In the present study, Google Cloud AutoML Vision Object Detection works as an accurate, non-invasive and markerless method for the individual identification of mice. Temporal or permanent markers are conventionally used for individual identification of laboratory animals, but these methods may cause behavioral or physiological problems. The performance of the current simple method was superior to the performances of the three classical methods tested here16-20. Compared with human faces22, laboratory mice are almost indistinguishable, at least to human vision. A hypothesis was synthesized that the body appearances of these mice contain enough specific features to allow the discrimination of individuals. Because there was a significantly positive correlation between the model accuracy and the image resolution23, in-focus and high-resolution images were acquired with caution. Consistent with this, in our preliminary study, we couldn't identify individual mice when out-of-focus and low-resolution images were used for machine learning training.

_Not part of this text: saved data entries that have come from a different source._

import Literature.Analysis.SegalBargmann.HermiteMultiplierOperators
import HarnessLib

/-!
# The Fourier transform and the oscillator torus as Hermite multipliers on `𝒮(ℝⁿ)` (Folland 1989, §1.7 and Ch. 4 §4)

Topic `Analysis/SegalBargmann`; namespace `Literature.Analysis.SegalBargmann`.  Continuation of
`Literature.Analysis.SegalBargmann.HermiteMultiplierOperators` (`T_m f = Σ_β m_β c_β(f) h_β`, a continuous operator on
`𝒮(ℝ^σ, ℂ)` for every multiplier of polynomial growth).  Two unimodular multipliers:

* `(−i)^{|β|}`: **the Fourier transform IS the Hermite multiplier `(−i)^{|β|}`** on `𝒮(ℝ^σ, ℂ)`
  (`fourier_eq_hermiteMultiplierCLM`; `𝓕 h_β = (−i)^{|β|} h_β` plus the `N`-representation theorem);
* `e^{iθ·β}`, `θ ∈ ℝ^σ`: **the oscillator torus acting on `𝒮(ℝ^σ, ℂ)` by continuous operators** `torusOpCLM θ = e^{iθ·N}`
  (`N = (N_j)` the number operators of `HermiteOscillator`): `e^{iθ·N} h_α = e^{iθ·α} h_α` (`torusOpCLM_herm`),
  `c_α(e^{iθ·N} f) = e^{iθ·α} c_α(f)`, the group law `e^{i(θ+θ')·N} = e^{iθ·N} e^{iθ'·N}` (`torusOpCLM_add`), `e^{i0·N} = 1`,
  commutativity, and commutation with `𝓕` — the GROUP-LEVEL form, on the smooth vectors `𝒮(ℝ^σ)`, of the compact torus
  of the metaplectic representation (Folland Ch. 4 §4, `μ(e^{t𝒜})` for `𝒜` in the Cartan of `sp ∩ o(2n)`), whose
  infinitesimal generators `iN_j` were put on `𝒮` in `HermiteOscillator`.

Everything is proved from Mathlib and the imported tree files; no cited fact is used as a hypothesis.

## References

* G. B. Folland, *Harmonic Analysis in Phase Space*, Annals of Mathematics Studies 122, Princeton UP (1989), §1.7,
  Prop. (4.39) and Ch. 4 §4.  [cite: Folland1989, §1.7]
* M. Reed, B. Simon, *Methods of Modern Mathematical Physics I*, Theorem V.13 and the Appendix to §V.3.

## Provenance

Written for the tree under the LEAN-IN-TREE rule (2026-08-18) by the pub-hodgecm formalisation cell (model-construction
sub-cell, seat mc-binder-2).
-/

set_option autoImplicit false

noncomputable section

open MvPolynomial Complex SchwartzMap MeasureTheory
open scoped BigOperators Real

namespace Literature.Analysis.SegalBargmann

variable {σ : Type*} [Fintype σ] [DecidableEq σ]

/-! ## §1  The Fourier transform and the oscillator torus as Hermite multipliers -/

section Torus

omit [Fintype σ] [DecidableEq σ] in
/-- The Fourier multiplier `(−i)^{|β|}` is unimodular. [folklore] -/
theorem isPolyBounded_negI_pow : IsPolyBounded (fun β : σ →₀ ℕ => (-I) ^ β.degree) 0 1 :=
  isPolyBounded_of_norm_le fun β => by rw [norm_pow, norm_neg, Complex.norm_I, one_pow]

/-- **The Fourier transform is the Hermite multiplier `(−i)^{|β|}`** on `𝒮(ℝ^σ, ℂ)` (`c_α(𝓕f) = (−i)^{|α|} c_α(f)` and a
Schwartz function is determined by its Hermite coefficients). [cite: Folland1989, §1.7] -/
theorem fourier_eq_hermiteMultiplierCLM (f : 𝓢(EuclideanSpace ℝ σ, ℂ)) :
    FourierTransform.fourier f = hermiteMultiplierCLM (fun β : σ →₀ ℕ => (-I) ^ β.degree) isPolyBounded_negI_pow f := by
  refine ext_hermiteCoeff fun β => ?_
  rw [hermiteCoeff_hermiteMultiplierCLM, hermiteCoeff_fourier]

/-- **The torus phase `e^{i θ·β}`**, `θ ∈ ℝ^σ`, `β ∈ ℕ^σ`. [folklore] -/
def torusPhase (θ : σ → ℝ) (β : σ →₀ ℕ) : ℂ :=
  Complex.exp (((∑ j : σ, θ j * (β j : ℝ) : ℝ) : ℂ) * I)

omit [DecidableEq σ] in
/-- `|e^{iθ·β}| = 1`. [folklore] -/
theorem norm_torusPhase (θ : σ → ℝ) (β : σ →₀ ℕ) : ‖torusPhase θ β‖ = 1 :=
  Complex.norm_exp_ofReal_mul_I _

omit [DecidableEq σ] in
/-- The torus phases are unimodular multipliers. [folklore] -/
theorem isPolyBounded_torusPhase (θ : σ → ℝ) : IsPolyBounded (torusPhase θ) 0 1 :=
  isPolyBounded_of_norm_le fun β => (norm_torusPhase θ β).le

omit [DecidableEq σ] in
/-- `e^{i 0·β} = 1`. [folklore] -/
theorem torusPhase_zero (β : σ →₀ ℕ) : torusPhase (0 : σ → ℝ) β = 1 := by
  simp [torusPhase]

omit [DecidableEq σ] in
/-- `e^{i(θ+θ')·β} = e^{iθ·β} e^{iθ'·β}`. [folklore] -/
theorem torusPhase_add (θ θ' : σ → ℝ) (β : σ →₀ ℕ) :
    torusPhase (θ + θ') β = torusPhase θ β * torusPhase θ' β := by
  rw [torusPhase, torusPhase, torusPhase, ← Complex.exp_add]
  congr 1
  simp only [Pi.add_apply, add_mul, Finset.sum_add_distrib]
  push_cast
  ring

/-- **The oscillator torus acting on `𝒮(ℝ^σ, ℂ)`**: `U(θ) f = Σ_β e^{iθ·β} c_β(f) h_β`, a continuous linear operator for
every `θ ∈ ℝ^σ` (Folland §4.4, the metaplectic representation on the compact torus, on the smooth vectors).
[cite: Folland1989, §1.7] -/
def torusOpCLM (θ : σ → ℝ) : 𝓢(EuclideanSpace ℝ σ, ℂ) →L[ℂ] 𝓢(EuclideanSpace ℝ σ, ℂ) :=
  hermiteMultiplierCLM (torusPhase θ) (isPolyBounded_torusPhase θ)

/-- **`U(θ) h_α = e^{iθ·α} h_α`.** [cite: Folland1989, §1.7] -/
theorem torusOpCLM_herm (θ : σ → ℝ) (α : σ →₀ ℕ) :
    torusOpCLM θ (hermiteSchwartz (herm α)) = torusPhase θ α • hermiteSchwartz (herm α) :=
  hermiteMultiplierCLM_herm _ _ α

/-- `c_α(U(θ) f) = e^{iθ·α} c_α(f)`. [folklore] -/
@[simp]
theorem hermiteCoeff_torusOpCLM (θ : σ → ℝ) (f : 𝓢(EuclideanSpace ℝ σ, ℂ)) (α : σ →₀ ℕ) :
    hermiteCoeff α (torusOpCLM θ f) = torusPhase θ α * hermiteCoeff α f :=
  hermiteCoeff_hermiteMultiplierCLM _ _ f α

/-- **`U(0) = 1`.** [folklore] -/
theorem torusOpCLM_zero : torusOpCLM (0 : σ → ℝ) = ContinuousLinearMap.id ℂ (𝓢(EuclideanSpace ℝ σ, ℂ)) := by
  refine ContinuousLinearMap.ext fun f => ext_hermiteCoeff fun β => ?_
  rw [hermiteCoeff_torusOpCLM, torusPhase_zero, one_mul, ContinuousLinearMap.id_apply]

/-- **The group law `U(θ + θ') = U(θ) U(θ')`.** [cite: Folland1989, §1.7] -/
theorem torusOpCLM_add (θ θ' : σ → ℝ) : torusOpCLM (θ + θ') = (torusOpCLM θ).comp (torusOpCLM θ') := by
  refine ContinuousLinearMap.ext fun f => ext_hermiteCoeff fun β => ?_
  rw [hermiteCoeff_torusOpCLM, ContinuousLinearMap.comp_apply, hermiteCoeff_torusOpCLM, hermiteCoeff_torusOpCLM,
    torusPhase_add, mul_assoc]

/-- The torus operators commute. [folklore] -/
theorem torusOpCLM_comm (θ θ' : σ → ℝ) : (torusOpCLM θ).comp (torusOpCLM θ') = (torusOpCLM θ').comp (torusOpCLM θ) := by
  rw [← torusOpCLM_add, ← torusOpCLM_add, add_comm]

/-- The torus commutes with the Fourier transform (both are Hermite multipliers). [folklore] -/
theorem torusOpCLM_fourier (θ : σ → ℝ) (f : 𝓢(EuclideanSpace ℝ σ, ℂ)) :
    torusOpCLM θ (FourierTransform.fourier f) = FourierTransform.fourier (torusOpCLM θ f) := by
  rw [fourier_eq_hermiteMultiplierCLM, fourier_eq_hermiteMultiplierCLM, torusOpCLM]
  exact hermiteMultiplierCLM_comm _ _ _ f

end Torus

end Literature.Analysis.SegalBargmann

end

For computational object recognition, it is recommended that the object in the image is outlined by hand, but manual detection is time-consuming and can be inconsistent among images and among experimenters. Such inaccurate and inconsistent annotations may exacerbate the model performance24. To overcome this concern, an automatic conventional algorithm was adopted instead of manual annotation. Consequently, the mouse IDs in the still photographs were successfully identified. At present, the current model does not enable us to identify group-housed mice in time-lapse videos. However, in the near future, this model would be broadly applicable, even to social behavioral studies, if the identification of group-housed mice was achieved. The current method is superior to the previous studies in that it identifies mice more accurately and non-invasively. This method is of significance in terms of the wide range of applicability for behavioral science.

CONCLUSION

Compared with the other conventional methods, our model exhibited higher performance in individual identification of mice, which was previously hard to achieve with either human eyes or classical computing algorithms. Our model will provide a platform to automatically label individual mice for social behavioral experiments.

SIGNIFICANCE STATEMENT

This study discovered that the machine learning-based model precisely identified apparently identical mice that are beneficial for all the researchers involved in social behavioral experiments. This study will help the researchers to uncover the critical areas of the sociality of animals that many researchers were not able to explore previously without invasive marking or careful monitoring. Thus, a new method of individual identification of animals may be arriving at the field of behavioral science.

ACKNOWLEDGMENT

This work was supported by JST ERATO (JPMJER1801), JSPS Grants-in-Aid for Scientific Research (18H05525) and the Human Frontier Science Program (RGP0019/2016). This work was conducted partially as a program at the International Research Center for Neurointelligence (WPI-IRCN) of The University of Tokyo Institutes for Advanced Study at The University of Tokyo.